Historical accounts, clinical theory, and empirical research converge in suggesting that intimate attachment and feelings of attraction permeate the psychotherapy relationship. When ignored or mismanaged, feelings of attraction can result in transgressions of the therapeutic boundary, often in the form of therapist sexual misconduct. This study explored predoctoral psychology interns' clinical judgment and ethical reasoning in response to incidents of attraction in their clinical and educational relationships. Survey data from a cluster sample of 160 interns revealed that in the course of training, 95% experienced attraction in one or more of their clinical relationships, although 96.9% never seriously considered engaging in sexual contact with a client, and none actually engaged in contact. Similarly, 83.3% experienced attraction in one or more of their educational relationships, with 13.1% seriously having considered engaging in erotic contact with an educator, and 4.4% having done so. Content analysis indicates that attraction in clinical dyads is more likely to be evaluated as growth-promoting, whereas attraction in educational relationships is more likely to be evaluated as growth-inhibiting.
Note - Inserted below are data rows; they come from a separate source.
/-- **(64)/(66)** «𝔇(A′; c, b) = (δ/δA′(b))D(A′, c) (64) … Lʲη(δC_j/δA(b))(Lʲη(A′ − HD(A′)), c) − LʲηΣ_{b′} η^d
(δC_j/δA(b′))(Lʲη(A′ − HD(A′)), c) Σ_{c′∈𝔅_k}(L^{j′}η)^d H(b′, c′)𝔇(A′; c′, b) = 𝔇(A′; c, b), c ∈ Λ_j, b ∈ Ω₀ (66)».
Kernels relative to the printed weighted pairings (`wE = η^d` on bonds of `Ω₀`, `wF = (L^{j′}η)^d` on `𝔅_k`): `Dk c b
= 𝔇(A′; c, b)` with `(𝔇f)(c) = Σ_b wE(b) Dk(c, b) f(b)` ((63)–(64)), `Hk` with `(Hg)(b′) = Σ_{c′} wF(c′) Hk(b′, c′) g(c′)`,
`Ck c b′ = Lʲη(δC_j/δA(b′))(Lʲη(A′ − HD(A′)), c)` with `(𝒞′f)(c) = Σ_{b′} wE(b′) Ck(c, b′) f(b′)`.  Then (67) tested on
the basis field at `b` IS (66). [cite: Balaban1985Variational, (64) p.288, (66) p.288] -/
theorem eq66 (𝒞' 𝔇 : (ιE → 𝕜) → (ιF → 𝕜)) (H : (ιF → 𝕜) → (ιE → 𝕜)) (wE : ιE → 𝕜) (wF : ιF → 𝕜)
    (Ck : ιF → ιE → 𝕜) (Hk : ιE → ιF → 𝕜) (Dk : ιF → ιE → 𝕜)
    (hCk : ∀ f c, 𝒞' f c = ∑ b', wE b' * Ck c b' * f b')
    (hHk : ∀ g b', H g b' = ∑ c', wF c' * Hk b' c' * g c')
    (hDk : ∀ f c, 𝔇 f c = ∑ b, wE b * Dk c b * f b) (hwE : ∀ b, wE b ≠ 0)
    (h67 : ∀ δ, 𝒞' δ - 𝒞' (H (𝔇 δ)) = 𝔇 δ) (c : ιF) (b : ιE) :
    Ck c b - ∑ b', wE b' * Ck c b' * ∑ c', wF c' * Hk b' c' * Dk c' b = Dk c b := by
  have h := congr_fun (h67 (Pi.single b 1)) c
  simp only [Pi.sub_apply] at h
  rw [hCk, hCk, hDk] at h
  simp only [hHk, hDk, Pi.single_apply, mul_ite, mul_one, mul_zero, Finset.sum_ite_eq',
    Finset.mem_univ, if_true] at h
  -- `h : wE b * Ck c b - Σ_{b'} wE b' * Ck c b' * Σ_{c'} wF c' * Hk b' c' * (wE b * Dk c' b) = wE b * Dk c b`
  have key : wE b * (Ck c b - ∑ b', wE b' * Ck c b' * ∑ c', wF c' * Hk b' c' * Dk c' b) = wE b * Dk c b := by
    rw [← h, mul_sub, Finset.mul_sum]
    congr 1
    refine Finset.sum_congr rfl fun b' _ => ?_
    rw [Finset.mul_sum, Finset.mul_sum, Finset.mul_sum]
    refine Finset.sum_congr rfl fun c' _ => ?_
    ring
  exact mul_left_cancel₀ (hwE b) key

end Eq66

/-! ## §5 (69): the Cauchy step -/
section Eq69

variable {𝒴 𝒳 : Type*} [NormedAddCommGroup 𝒴] [NormedSpace ℂ 𝒴] [NormedAddCommGroup 𝒳] [NormedSpace ℂ 𝒳]

/-- **(69), the printed radius**: `r = ε₃(B₀(L^{j′}η)^{−d}e^{−δ₀d(c₋,c′₋)})⁻¹ = ε₃/M` with `M = B₀(L^{j′}η)^{−d}
e^{−δ₀d(c₋,c′₋)}`, and the arithmetic `(1/r)C₂(2ε₃ + rM)² = 9C₂ε₃M` of the last equality of (69).
[cite: Balaban1985Variational, (69) p.288] -/
theorem radius69 {C₂ ε₃ M : ℝ} (hε₃ : 0 < ε₃) (hM : 0 < M) :
    (1 / (ε₃ * M⁻¹)) * (C₂ * (2 * ε₃ + (ε₃ * M⁻¹) * M) ^ 2) = 9 * C₂ * ε₃ * M := by
  field_simp
  ring

/-- **(69), the Cauchy step** (lines 2–5): if `f(τ) = C_j(X₀ + τh, c)` is holomorphic on a neighbourhood of the closed disc
`|τ| ≤ r` and bounded on the circle `|τ| = r` by the printed `C₂(2ε₃ + rM)²`, then with the printed radius `r = ε₃/M`
Cauchy's estimate gives `‖f′(0)‖ ≤ (1/r)C₂(2ε₃ + rM)² = 9C₂ε₃M` (Mathlib `Complex.norm_deriv_le_of_forall_mem_sphere_norm_le`
= the contour integral `(1/2πi)∮ τ⁻² f` estimate of line 2). [cite: Balaban1985Variational, (69) p.288] -/
theorem norm_deriv_le_69 {f : ℂ → 𝒳} {r C₂ ε₃ M : ℝ} (hε₃ : 0 < ε₃) (hM : 0 < M) (hr : r = ε₃ / M)
    (hf : DiffContOnCl ℂ f (ball (0 : ℂ) r)) (hb : ∀ τ ∈ sphere (0 : ℂ) r, ‖f τ‖ ≤ C₂ * (2 * ε₃ + r * M) ^ 2) :
    ‖deriv f 0‖ ≤ 9 * C₂ * ε₃ * M := by
  have hr0 : 0 < r := by rw [hr]; positivity
  have h := Complex.norm_deriv_le_of_forall_mem_sphere_norm_le hr0 hf hb
  calc ‖deriv f 0‖ ≤ C₂ * (2 * ε₃ + r * M) ^ 2 / r := h
    _ = 9 * C₂ * ε₃ * M := by rw [hr]; field_simp; ring

open B13Contraction113 (QuadAnalytic)

/-- **(69) from the printed inputs**: with `C_j` satisfying «|C_j(X)| ≦ C₂|X|²» and analytic on `‖X‖ < R` ([4] Props.
4/7, `B13Contraction113.QuadAnalytic`), `‖X₀‖ ≤ 2ε₃` (`X₀ = Lʲη(A′ − HD(A′))`, by (57)), `‖h‖ ≤ M` (`h = H(·, c′)`,
`M = B₀(L^{j′}η)^{−d}e^{−δ₀d(c₋,c′₋)}` by Thm. 3.12 of [5]) and `3ε₃ < R` (the circle `|τ| = r = ε₃/M` keeps the
argument in the ball: `‖X₀ + τh‖ ≤ 2ε₃ + rM = 3ε₃`): `‖(d/dτ)C_j(X₀ + τh)|_{τ=0}‖ ≤ 9C₂ε₃M`.
[cite: Balaban1985Variational, (69) p.288] -/
theorem ineq69 {C : 𝒴 → 𝒳} {C₂ R ε₃ M : ℝ} (hC : QuadAnalytic C C₂ R) (hC₂ : 0 ≤ C₂) {X₀ h : 𝒴}
    (hε₃ : 0 < ε₃) (hM : 0 < M) (hX₀ : ‖X₀‖ ≤ 2 * ε₃) (hh : ‖h‖ ≤ M) (hR : 3 * ε₃ < R) :
    ‖deriv (fun τ : ℂ => C (X₀ + τ • h)) 0‖ ≤ 9 * C₂ * ε₃ * M := by
  set r : ℝ := ε₃ / M with hr
  have hr0 : 0 < r := by positivity
  have hrM : r * M = ε₃ := by rw [hr]; field_simp
  -- on the closed disc the argument stays in the ball `‖X‖ < R`
  have harg : ∀ τ : ℂ, ‖τ‖ ≤ r → ‖X₀ + τ • h‖ ≤ 2 * ε₃ + r * M := by
    intro τ hτ
    calc ‖X₀ + τ • h‖ ≤ ‖X₀‖ + ‖τ • h‖ := norm_add_le _ _
      _ = ‖X₀‖ + ‖τ‖ * ‖h‖ := by rw [norm_smul]
      _ ≤ 2 * ε₃ + r * M := by gcongr
  have hargR : ∀ τ : ℂ, ‖τ‖ ≤ r → ‖X₀ + τ • h‖ < R := fun τ hτ =>
    (harg τ hτ).trans_lt (by rw [hrM]; linarith)
  -- holomorphy on a neighbourhood of the closed disc
  have hdiff : DiffContOnCl ℂ (fun τ : ℂ => C (X₀ + τ • h)) (ball (0 : ℂ) r) := by
    refine DifferentiableOn.diffContOnCl ?_
    rw [closure_ball (0 : ℂ) hr0.ne']
    refine (hC.lineAnalytic X₀ h).mono ?_
    intro τ hτ
    rw [mem_closedBall, dist_zero_right] at hτ
    exact hargR τ hτ
  -- the bound on the circle
  have hb : ∀ τ ∈ sphere (0 : ℂ) r, ‖C (X₀ + τ • h)‖ ≤ C₂ * (2 * ε₃ + r * M) ^ 2 := by
    intro τ hτ
    rw [mem_sphere, dist_zero_right] at hτ
    calc ‖C (X₀ + τ • h)‖ ≤ C₂ * ‖X₀ + τ • h‖ ^ 2 := hC.quad _ (hargR τ hτ.le)
      _ ≤ C₂ * (2 * ε₃ + r * M) ^ 2 := by
          gcongr
          exact harg τ hτ.le
  exact norm_deriv_le_69 hε₃ hM hr hdiff hb

/-- **(69) as printed**, last member: `9C₂B₀ε₃(L^{j′}η)^{−d}e^{−δ₀d(c₋,c′₋)}` — `ineq69` with `M = B₀ t^{−d} e^{−δ₀·dcc′}`,
`t = L^{j′}η`. [cite: Balaban1985Variational, (69) p.288] -/
theorem ineq69_printed {C : 𝒴 → 𝒳} {C₂ R ε₃ B₀ t δ₀ dcc' : ℝ} {d : ℕ} (hC : QuadAnalytic C C₂ R) (hC₂ : 0 ≤ C₂)
    {X₀ h : 𝒴} (hε₃ : 0 < ε₃) (hB₀ : 0 < B₀) (ht : 0 < t) (hX₀ : ‖X₀‖ ≤ 2 * ε₃)
    (hh : ‖h‖ ≤ B₀ * t ^ (-(d : ℝ)) * Real.exp (-(δ₀ * dcc'))) (hR : 3 * ε₃ < R) :
    ‖deriv (fun τ : ℂ => C (X₀ + τ • h)) 0‖ ≤
      9 * C₂ * B₀ * ε₃ * t ^ (-(d : ℝ)) * Real.exp (-(δ₀ * dcc')) := by
  have hM : 0 < B₀ * t ^ (-(d : ℝ)) * Real.exp (-(δ₀ * dcc')) := by positivity
  have hmain := ineq69 hC hC₂ hε₃ hM hX₀ hh hR
  calc ‖deriv (fun τ : ℂ => C (X₀ + τ • h)) 0‖
        ≤ 9 * C₂ * ε₃ * (B₀ * t ^ (-(d : ℝ)) * Real.exp (-(δ₀ * dcc'))) := hmain
    _ = 9 * C₂ * B₀ * ε₃ * t ^ (-(d : ℝ)) * Real.exp (-(δ₀ * dcc')) := by ring

/-- **(69), line 1**: «|(Lʲη⟨(δC_j/δA)(Lʲη(A′ − HD(A′))), H⟩)(c, c′)| = |(d/dτ)C_j(Lʲη(A′ − HD(A′)) + τH(·, c′), c)|_{τ=0}|»
— the entry of `𝒞′ ∘ H` against the column `h = H(·, c′)` is the line derivative (63) of `C` at `X₀` in the direction
`h`. [cite: Balaban1985Variational, (69) p.288] -/
theorem eq69_line1 {C : 𝒴 → 𝒳} {C' : 𝒴 →L[ℂ] 𝒳} {X₀ : 𝒴} (hC : HasFDerivAt C C' X₀) (h : 𝒴) :
    deriv (fun τ : ℂ => C (X₀ + τ • h)) 0 = C' h :=
  eq63_deriv hC h

/-- **(69), line 2**: «= |(1/2πi) ∮_{|τ|=r} dτ τ⁻² C_j(… + τH(·, c′), c)|» — Cauchy's formula for the derivative
(Mathlib), for `f` holomorphic on an open set containing the closed disc. [cite: Balaban1985Variational, (69) p.288] -/
theorem eq69_cauchyFormula [CompleteSpace 𝒳] {f : ℂ → 𝒳} {U : Set ℂ} (hU : IsOpen U) {r : ℝ} (hr : 0 < r)
    (hsub : closedBall (0 : ℂ) r ⊆ U) (hf : DifferentiableOn ℂ f U) :
    deriv f 0 = (2 * Real.pi * Complex.I : ℂ)⁻¹ • ∮ τ in C(0, r), ((τ - 0) ^ 2)⁻¹ • f τ :=
  (Complex.two_pi_I_inv_smul_circleIntegral_sub_sq_inv_smul_of_differentiable hU hsub hf
    (mem_ball_self hr)).symm

end Eq69

end Literature.MathematicalPhysics.QuantumFieldTheory.Balaban1983to89.B11Eq63FunctionalDerivative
Training environments are more likely to be described as supportive in their response to incidents of attraction within clinical dyads, and more likely to be described as unsupportive in their response to incidents of attraction within educational dyads. Ethical reasoning was assessed by means of analysis of self-generated narrative accounts of incidents of attraction in psychotherapy relationships. Narratives were interpreted for level of ethical reasoning using a model operationalized by Arnold (1945) and derived from Bakhtin's (1981) paradigm of authoritative discourse and internally persuasive discourse. Level of ethical reasoning was found to be unrelated to interns' global rating of their ethical training and their experiences of attraction. These results suggest that further examination is needed to identify the dimensions of ethical training which facilitate the development of more complex levels of ethical reasoning.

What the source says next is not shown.